### Assignment
The data below holds a line containing "MASSES BEYOND THE" and a line containing "IsBiStarCertifiable v w' →"; please quote exactly those two lines and every line between them, and nothing else.
[Start of Attachment]
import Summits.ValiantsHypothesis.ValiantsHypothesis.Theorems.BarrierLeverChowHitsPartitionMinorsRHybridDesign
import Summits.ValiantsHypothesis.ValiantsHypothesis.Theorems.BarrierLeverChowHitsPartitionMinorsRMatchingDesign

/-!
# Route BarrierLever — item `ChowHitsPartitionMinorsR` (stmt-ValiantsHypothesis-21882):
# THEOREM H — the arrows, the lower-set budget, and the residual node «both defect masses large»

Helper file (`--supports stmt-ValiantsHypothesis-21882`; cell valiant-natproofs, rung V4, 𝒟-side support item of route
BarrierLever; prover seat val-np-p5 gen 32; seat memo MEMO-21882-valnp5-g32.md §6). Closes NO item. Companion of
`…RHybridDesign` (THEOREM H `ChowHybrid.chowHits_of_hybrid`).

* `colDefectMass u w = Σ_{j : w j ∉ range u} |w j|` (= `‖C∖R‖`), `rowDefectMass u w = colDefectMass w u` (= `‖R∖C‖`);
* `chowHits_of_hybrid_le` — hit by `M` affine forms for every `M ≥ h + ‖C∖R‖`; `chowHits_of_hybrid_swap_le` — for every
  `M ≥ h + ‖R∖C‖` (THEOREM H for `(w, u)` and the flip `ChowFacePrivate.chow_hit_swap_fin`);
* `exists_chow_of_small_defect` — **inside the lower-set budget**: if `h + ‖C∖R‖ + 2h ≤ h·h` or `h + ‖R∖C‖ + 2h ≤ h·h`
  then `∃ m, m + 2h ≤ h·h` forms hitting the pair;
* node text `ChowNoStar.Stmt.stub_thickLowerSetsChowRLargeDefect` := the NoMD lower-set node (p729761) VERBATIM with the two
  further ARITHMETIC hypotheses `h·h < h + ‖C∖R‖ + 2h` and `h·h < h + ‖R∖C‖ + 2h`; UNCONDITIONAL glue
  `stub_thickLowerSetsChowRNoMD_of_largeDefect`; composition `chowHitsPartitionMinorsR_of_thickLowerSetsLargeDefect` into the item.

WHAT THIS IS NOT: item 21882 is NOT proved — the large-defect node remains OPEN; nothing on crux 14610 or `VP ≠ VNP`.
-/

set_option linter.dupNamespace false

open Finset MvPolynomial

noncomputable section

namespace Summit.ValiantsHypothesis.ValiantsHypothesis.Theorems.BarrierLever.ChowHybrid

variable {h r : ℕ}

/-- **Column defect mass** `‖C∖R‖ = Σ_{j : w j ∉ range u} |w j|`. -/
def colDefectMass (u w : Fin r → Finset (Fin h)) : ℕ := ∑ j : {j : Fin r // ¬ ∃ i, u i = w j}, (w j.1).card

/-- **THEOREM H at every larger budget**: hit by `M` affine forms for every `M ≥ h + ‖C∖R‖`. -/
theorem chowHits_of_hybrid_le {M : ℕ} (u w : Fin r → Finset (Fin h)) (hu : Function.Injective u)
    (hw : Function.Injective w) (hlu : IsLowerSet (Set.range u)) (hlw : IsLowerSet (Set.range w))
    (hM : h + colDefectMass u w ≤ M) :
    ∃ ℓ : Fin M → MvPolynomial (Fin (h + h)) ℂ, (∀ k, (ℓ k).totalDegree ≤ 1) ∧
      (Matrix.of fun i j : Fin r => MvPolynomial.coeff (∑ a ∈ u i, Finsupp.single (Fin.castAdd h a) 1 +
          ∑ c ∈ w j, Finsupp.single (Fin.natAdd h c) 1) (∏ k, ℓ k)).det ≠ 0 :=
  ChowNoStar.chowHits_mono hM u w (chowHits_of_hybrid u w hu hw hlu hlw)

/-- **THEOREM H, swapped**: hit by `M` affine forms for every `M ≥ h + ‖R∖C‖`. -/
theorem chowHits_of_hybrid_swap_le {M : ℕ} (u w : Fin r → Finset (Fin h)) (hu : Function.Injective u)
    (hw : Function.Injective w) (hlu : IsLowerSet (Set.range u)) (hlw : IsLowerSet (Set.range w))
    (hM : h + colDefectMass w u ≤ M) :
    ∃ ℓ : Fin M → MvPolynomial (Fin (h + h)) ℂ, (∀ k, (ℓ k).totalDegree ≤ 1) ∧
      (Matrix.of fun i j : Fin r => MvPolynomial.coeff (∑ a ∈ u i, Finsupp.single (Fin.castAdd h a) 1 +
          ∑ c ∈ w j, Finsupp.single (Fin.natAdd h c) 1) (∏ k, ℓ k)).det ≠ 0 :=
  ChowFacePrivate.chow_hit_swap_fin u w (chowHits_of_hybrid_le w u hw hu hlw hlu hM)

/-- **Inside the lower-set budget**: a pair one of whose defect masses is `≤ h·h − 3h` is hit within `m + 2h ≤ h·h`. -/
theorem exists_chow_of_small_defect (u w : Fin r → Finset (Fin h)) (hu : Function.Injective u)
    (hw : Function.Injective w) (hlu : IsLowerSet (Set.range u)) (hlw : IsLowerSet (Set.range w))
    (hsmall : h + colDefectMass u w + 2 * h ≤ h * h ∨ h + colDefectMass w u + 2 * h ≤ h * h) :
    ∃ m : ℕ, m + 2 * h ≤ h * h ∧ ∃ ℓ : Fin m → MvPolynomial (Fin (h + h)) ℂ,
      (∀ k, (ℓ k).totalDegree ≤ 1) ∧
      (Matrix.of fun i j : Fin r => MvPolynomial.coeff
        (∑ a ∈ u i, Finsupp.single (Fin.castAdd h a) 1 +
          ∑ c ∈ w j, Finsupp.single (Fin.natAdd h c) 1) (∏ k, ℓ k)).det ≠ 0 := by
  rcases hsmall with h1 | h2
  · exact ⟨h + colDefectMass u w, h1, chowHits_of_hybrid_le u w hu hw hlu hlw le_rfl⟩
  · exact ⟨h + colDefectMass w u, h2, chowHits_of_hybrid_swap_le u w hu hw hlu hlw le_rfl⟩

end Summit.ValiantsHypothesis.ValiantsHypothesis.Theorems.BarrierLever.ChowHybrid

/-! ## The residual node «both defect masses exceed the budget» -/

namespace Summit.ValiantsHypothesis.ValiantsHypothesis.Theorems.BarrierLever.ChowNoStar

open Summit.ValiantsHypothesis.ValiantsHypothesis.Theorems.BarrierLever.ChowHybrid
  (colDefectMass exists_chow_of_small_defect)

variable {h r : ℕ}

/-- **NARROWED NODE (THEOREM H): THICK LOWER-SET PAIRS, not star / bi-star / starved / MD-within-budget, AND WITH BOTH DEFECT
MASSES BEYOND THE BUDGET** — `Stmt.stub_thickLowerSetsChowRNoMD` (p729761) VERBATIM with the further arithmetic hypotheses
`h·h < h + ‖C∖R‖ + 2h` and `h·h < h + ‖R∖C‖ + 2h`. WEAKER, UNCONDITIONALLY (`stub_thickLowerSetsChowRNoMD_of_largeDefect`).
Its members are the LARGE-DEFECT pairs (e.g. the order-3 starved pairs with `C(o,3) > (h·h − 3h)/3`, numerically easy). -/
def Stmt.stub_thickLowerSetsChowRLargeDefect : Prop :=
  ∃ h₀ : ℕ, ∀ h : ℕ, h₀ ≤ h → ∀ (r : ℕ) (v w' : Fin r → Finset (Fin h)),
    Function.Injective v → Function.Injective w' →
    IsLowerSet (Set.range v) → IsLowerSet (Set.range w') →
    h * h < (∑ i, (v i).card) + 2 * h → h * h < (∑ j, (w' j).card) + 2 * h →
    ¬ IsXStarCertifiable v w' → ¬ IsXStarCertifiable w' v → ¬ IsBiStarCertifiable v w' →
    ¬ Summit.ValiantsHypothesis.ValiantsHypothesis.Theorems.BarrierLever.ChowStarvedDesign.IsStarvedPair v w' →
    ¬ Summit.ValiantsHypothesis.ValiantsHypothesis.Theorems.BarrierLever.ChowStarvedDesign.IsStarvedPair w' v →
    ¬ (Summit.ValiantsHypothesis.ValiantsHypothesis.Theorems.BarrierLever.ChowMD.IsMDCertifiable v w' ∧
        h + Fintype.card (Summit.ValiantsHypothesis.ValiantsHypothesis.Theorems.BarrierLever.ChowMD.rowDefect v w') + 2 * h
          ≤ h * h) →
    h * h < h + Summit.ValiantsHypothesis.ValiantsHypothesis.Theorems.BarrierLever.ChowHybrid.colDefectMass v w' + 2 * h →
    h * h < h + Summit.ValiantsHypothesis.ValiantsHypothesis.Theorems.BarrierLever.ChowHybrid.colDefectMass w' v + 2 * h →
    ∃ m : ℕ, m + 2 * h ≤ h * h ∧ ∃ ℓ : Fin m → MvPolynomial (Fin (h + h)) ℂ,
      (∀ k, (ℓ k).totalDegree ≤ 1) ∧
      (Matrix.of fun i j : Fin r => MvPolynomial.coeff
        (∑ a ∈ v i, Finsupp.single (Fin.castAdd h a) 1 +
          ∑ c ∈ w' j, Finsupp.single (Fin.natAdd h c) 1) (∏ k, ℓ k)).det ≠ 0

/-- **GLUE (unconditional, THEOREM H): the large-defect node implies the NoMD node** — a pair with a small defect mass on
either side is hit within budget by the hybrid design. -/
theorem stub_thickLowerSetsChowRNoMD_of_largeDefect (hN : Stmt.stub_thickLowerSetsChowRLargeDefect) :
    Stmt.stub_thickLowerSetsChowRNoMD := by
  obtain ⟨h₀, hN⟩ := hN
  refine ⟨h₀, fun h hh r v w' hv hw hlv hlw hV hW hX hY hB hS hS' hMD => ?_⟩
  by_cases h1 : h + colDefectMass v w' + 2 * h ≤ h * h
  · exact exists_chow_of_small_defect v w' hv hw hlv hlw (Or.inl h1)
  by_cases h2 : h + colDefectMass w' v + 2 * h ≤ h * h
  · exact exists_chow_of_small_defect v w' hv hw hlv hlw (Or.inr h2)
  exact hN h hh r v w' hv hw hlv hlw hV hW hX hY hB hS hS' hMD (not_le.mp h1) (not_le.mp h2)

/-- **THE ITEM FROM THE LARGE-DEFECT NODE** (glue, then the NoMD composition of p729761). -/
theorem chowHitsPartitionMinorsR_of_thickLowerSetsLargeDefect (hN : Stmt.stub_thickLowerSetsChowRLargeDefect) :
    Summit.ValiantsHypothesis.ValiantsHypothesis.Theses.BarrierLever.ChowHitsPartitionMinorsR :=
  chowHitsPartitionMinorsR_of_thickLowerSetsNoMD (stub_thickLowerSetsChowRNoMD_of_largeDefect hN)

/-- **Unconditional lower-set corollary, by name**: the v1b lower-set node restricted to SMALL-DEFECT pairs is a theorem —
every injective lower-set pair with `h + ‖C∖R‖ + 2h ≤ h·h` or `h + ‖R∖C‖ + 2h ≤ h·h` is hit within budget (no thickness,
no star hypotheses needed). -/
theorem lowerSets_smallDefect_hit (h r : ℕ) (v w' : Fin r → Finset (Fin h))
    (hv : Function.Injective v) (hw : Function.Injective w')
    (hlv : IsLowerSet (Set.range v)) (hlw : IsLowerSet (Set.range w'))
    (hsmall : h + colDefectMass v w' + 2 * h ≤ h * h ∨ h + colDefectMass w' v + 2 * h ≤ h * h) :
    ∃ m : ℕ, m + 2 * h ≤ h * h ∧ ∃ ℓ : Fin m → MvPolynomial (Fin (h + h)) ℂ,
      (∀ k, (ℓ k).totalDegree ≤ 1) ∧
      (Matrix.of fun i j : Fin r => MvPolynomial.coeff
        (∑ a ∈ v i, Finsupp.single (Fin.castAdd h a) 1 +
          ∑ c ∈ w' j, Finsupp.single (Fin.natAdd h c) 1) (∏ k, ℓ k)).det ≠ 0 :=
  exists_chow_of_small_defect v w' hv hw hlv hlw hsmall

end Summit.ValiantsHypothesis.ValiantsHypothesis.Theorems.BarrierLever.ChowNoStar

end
[End of Attachment]
### Exercise solution
MASSES BEYOND THE BUDGET** — `Stmt.stub_thickLowerSetsChowRNoMD` (p729761) VERBATIM with the further arithmetic hypotheses
`h·h < h + ‖C∖R‖ + 2h` and `h·h < h + ‖R∖C‖ + 2h`. WEAKER, UNCONDITIONALLY (`stub_thickLowerSetsChowRNoMD_of_largeDefect`).
Its members are the LARGE-DEFECT pairs (e.g. the order-3 starved pairs with `C(o,3) > (h·h − 3h)/3`, numerically easy). -/
def Stmt.stub_thickLowerSetsChowRLargeDefect : Prop :=
  ∃ h₀ : ℕ, ∀ h : ℕ, h₀ ≤ h → ∀ (r : ℕ) (v w' : Fin r → Finset (Fin h)),
    Function.Injective v → Function.Injective w' →
    IsLowerSet (Set.range v) → IsLowerSet (Set.range w') →
    h * h < (∑ i, (v i).card) + 2 * h → h * h < (∑ j, (w' j).card) + 2 * h →
    ¬ IsXStarCertifiable v w' → ¬ IsXStarCertifiable w' v → ¬ IsBiStarCertifiable v w' →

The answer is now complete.